■ **Aim of the task**
Pull every line of the entries that has the word "contracted".

>>>

import Summits.Ventures.PercRepro.C041BlockMapUnit
import Summits.Ventures.PercRepro.C041BlockMapFourCores

/-!
# ROW C-041 — AN EXIT AT THE ANCHOR MULTIPLIES: `Θ_{Z, u + a}(X, w) = X · Θ_{Z, u}(w)`, and the two diamonds
with an inner vertex of degree `2` on an anchor edge reduce to the triangle (p6, gen 36)

Setting of `C041BlockMapUnit` (the extra exit `uplus u v`, the inputs `wplus X w`, the bookkeeping of the merged
set and the blocks of the extra exit) and `C041BlockMapFourCores` (the triangle with an edge doubled and one copy
subdivided).  THEOREM (ANCHOR EXIT) (`blockMap_uplus_anchor`): an exit placed AT the anchor is merged and reached
under every colouring, so its input multiplies the block map: `blockMap Z (uplus u a) a (wplus X w) = X *
blockMap Z u a w` — the merged set of the extra exit is `insertNone` of the old one (`merged_uplus_anchor`), the
blocks do not see it (`none_notMem_of_mem_blocks_anchor`, then `prod_blocks_uplus`).  Hence CONJECTURE (BLOCK
MAP) is closed under adding an exit at the anchor (`coneHost_uplus_anchor`, the cone is closed under products).
APPLICATION: the triangle with an ANCHOR edge doubled and one copy replaced by a path (the diamonds whose inner
vertex of degree `2` is adjacent to the anchor and to one exit — `K₄ − u′3` and `K₄ − u3` in the vocabulary of
`C041BlockMapFourCores`) is a cone host as soon as the triangle is (`coneHost_triDupPath0_of_tri`,
`coneHost_triDupPath2_of_tri`): `Built.dup` needs the contraction along the anchor edge, whose exits are the
other exit and the anchor itself — a one-exit host with an exit added at the anchor.  With
`coneHost_triDupPath_of_tri` (the exit edge) every two-exit host on four vertices whose inner vertex has degree
`2` reduces to the triangle.
-/

namespace PercRepro

namespace ZoneZ

namespace MultiExit

open ZoneData Pendant Finset TwoExit TreeClosure

section Anchor

variable {ι V₁ E₁ U₁ U₂ : Type} (Z₁ : ZoneData V₁ E₁ U₁ U₂) (u : ι → V₁) (a₁ : V₁) [Fintype ι] [DecidableEq ι]
  (ω : E₁ → Bool)

/-- A vertex is reached from itself. -/
theorem Rd_self (v : V₁) : Z₁.Rd v v ω := by
  rw [Rd_iff_reflTransGen]

omit [DecidableEq ι] in
/-- The merged set of the exits with an extra exit at the anchor: the old merged set with the extra exit. -/
theorem merged_uplus_anchor : merged Z₁ (uplus u a₁) a₁ ω = Finset.insertNone (merged Z₁ u a₁ ω) := by
  ext o
  rw [mem_merged, Finset.mem_insertNone]
  cases o with
  | none =>
    rw [uplus_none]
    exact ⟨fun _ a ha => absurd ha (by simp), fun _ => Mg_refl Z₁ ω a₁⟩
  | some k =>
    rw [uplus_some]
    constructor
    · intro h a ha
      rw [Option.mem_def, Option.some.injEq] at ha
      rw [← ha, mem_merged]
      exact h
    · intro h
      have := h k rfl
      rwa [mem_merged] at this

omit [DecidableEq ι] in
/-- The extra exit at the anchor lies in no block. -/
theorem none_notMem_of_mem_blocks_anchor {B : Finset (Option ι)} (hB : B ∈ blocks Z₁ (uplus u a₁) a₁ ω) :
    none ∉ B := by
  rw [mem_blocks] at hB
  obtain ⟨o, -, rfl⟩ := hB
  rw [mem_blk, uplus_none]
  rintro ⟨h, -⟩
  exact h (Mg_refl Z₁ ω a₁)

/-- The colouring term with an extra exit at the anchor: the input of that exit times the old term. -/
theorem colTerm_uplus_anchor (w : ι → Vec6) (X : Vec6) :
    colTerm Z₁ (uplus u a₁) a₁ ω (wplus X w) = X * colTerm Z₁ u a₁ ω w := by
  classical
  unfold colTerm
  rw [merged_uplus_anchor, Finset.prod_insertNone]
  have hb : ∏ B ∈ blocks Z₁ (uplus u a₁) a₁ ω, thR (∏ o ∈ B, exitOf (wplus X w o) (Z₁.Rd a₁ (uplus u a₁ o) ω)) =
      ∏ B ∈ blocks Z₁ (uplus u a₁) a₁ ω, thR (∏ o ∈ B, exitOf (wplus 1 w o) (Z₁.Rd a₁ (uplus u a₁ o) ω)) := by
    refine Finset.prod_congr rfl fun B hB => ?_
    congr 1
    refine Finset.prod_congr rfl fun o ho => ?_
    cases o with
    | none => exact absurd ho (none_notMem_of_mem_blocks_anchor Z₁ u a₁ ω hB)
    | some k => rfl
  rw [hb, prod_blocks_uplus Z₁ u a₁ a₁ ω _ (by rw [wplus_none, exitOf_one])]
  simp only [wplus_none, wplus_some, uplus_none, uplus_some]
  unfold exitOf
  rw [if_pos (Rd_self Z₁ ω a₁), mul_assoc]

variable [Fintype E₁] [DecidableEq E₁]

/-- **THEOREM (ANCHOR EXIT)**: an exit at the anchor multiplies the block map by its input. -/
theorem blockMap_uplus_anchor (w : ι → Vec6) (X : Vec6) :
    blockMap Z₁ (uplus u a₁) a₁ (wplus X w) = X * blockMap Z₁ u a₁ w := by
  rw [blockMap_eq_sum_colTerm, blockMap_eq_sum_colTerm, Finset.mul_sum]
  exact Finset.sum_congr rfl fun ω _ => colTerm_uplus_anchor Z₁ u a₁ ω w X

omit [Fintype ι] [DecidableEq ι] [Fintype E₁] [DecidableEq E₁] in
/-- The inputs of an extra exit are the input of that exit with the old inputs. -/
theorem wplus_eta (w : Option ι → Vec6) : w = wplus (w none) fun k => w (some k) := by
  funext o
  cases o <;> rfl

/-- **CONJECTURE (BLOCK MAP) is closed under adding an exit at the anchor.** -/
theorem coneHost_uplus_anchor (h : ConeHost Z₁ u a₁) : ConeHost Z₁ (uplus u a₁) a₁ := by
  intro w hw
  rw [wplus_eta w, blockMap_uplus_anchor]
  exact (hw none).mul (h _ fun k => hw (some k))

end Anchor

/-! ## The diamonds with an inner vertex of degree `2` on an anchor edge -/

/-- `inl () ↦ none`, `inr () ↦ some ()`. -/
def sumEquivOption : Unit ⊕ Unit ≃ Option Unit where
  toFun := Sum.elim (fun _ => none) fun _ => some ()
  invFun := fun o => o.elim (Sum.inl ()) fun _ => Sum.inr ()
  left_inv := by decide
  right_inv := by decide

/-- `inl () ↦ some ()`, `inr () ↦ none`. -/
def sumEquivOption' : Unit ⊕ Unit ≃ Option Unit where
  toFun := Sum.elim (fun _ => some ()) fun _ => none
  invFun := fun o => o.elim (Sum.inr ()) fun _ => Sum.inl ()
  left_inv := by decide
  right_inv := by decide

/-- The triangle contracted along the anchor edge `0 → 1`: the exits are the anchor and the vertex `2`. -/
theorem triExit_contract0 :
    (fun k => redC (tri.fst 0) (tri.snd 0) (triExit k)) = uplus (fun _ : Unit => (2 : Fin 3)) 0 ∘ sumEquivOption := by
  funext k
  rcases k with ⟨⟩ | ⟨⟩ <;> rfl

/-- The triangle contracted along the anchor edge `2 → 0`: the anchor becomes `2`, the exits are `1` and `2`. -/
theorem triExit_contract2 :
    (fun k => redC (tri.fst 2) (tri.snd 2) (triExit k)) = uplus (fun _ : Unit => (1 : Fin 3)) 2 ∘ sumEquivOption' := by
  funext k
  rcases k with ⟨⟩ | ⟨⟩ <;> rfl

/-- **The diamond `K₄ − u′3` reduces to the triangle**: the triangle with its anchor edge `0 → 1` doubled and one
copy replaced by a path with `n` internal vertices is a cone host as soon as the triangle is. -/
theorem coneHost_triDupPath0_of_tri (h : ConeHost tri triExit 0) (n : ℕ) :
    ConeHost (pathHost (dup tri 0) none n) (fun k => Sum.inl (triExit k)) (Sum.inl 0) := by
  refine coneHost_of_built (Built.path _ none n triExit 0 ?_ ?_)
  · refine Built.dup tri 0 triExit 0 (Built.core _ _ _ h) ?_
    rw [triExit_contract0]
    exact Built.core _ _ _ (coneHost_reindex _ (coneHost_uplus_anchor _ _ _ (coneHost_oneExit _ _ _)))
  · rw [loopify_dup_none]
    exact Built.addLoop tri _ triExit 0 (Built.core _ _ _ h)

/-- **The diamond `K₄ − u3` reduces to the triangle**: the triangle with its anchor edge `2 → 0` doubled and one
copy replaced by a path with `n` internal vertices is a cone host as soon as the triangle is. -/
theorem coneHost_triDupPath2_of_tri (h : ConeHost tri triExit 0) (n : ℕ) :
    ConeHost (pathHost (dup tri 2) none n) (fun k => Sum.inl (triExit k)) (Sum.inl 0) := by
  refine coneHost_of_built (Built.path _ none n triExit 0 ?_ ?_)
  · refine Built.dup tri 2 triExit 0 (Built.core _ _ _ h) ?_
    rw [triExit_contract2]
    exact Built.core _ _ _ (coneHost_reindex _ (coneHost_uplus_anchor _ _ _ (coneHost_oneExit _ _ _)))
  · rw [loopify_dup_none]
    exact Built.addLoop tri _ triExit 0 (Built.core _ _ _ h)

end MultiExit

end ZoneZ

end PercRepro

<<<

■ **Solution to this problem**
/-- The triangle contracted along the anchor edge `0 → 1`: the exits are the anchor and the vertex `2`. -/
/-- The triangle contracted along the anchor edge `2 → 0`: the anchor becomes `2`, the exits are `1` and `2`. -/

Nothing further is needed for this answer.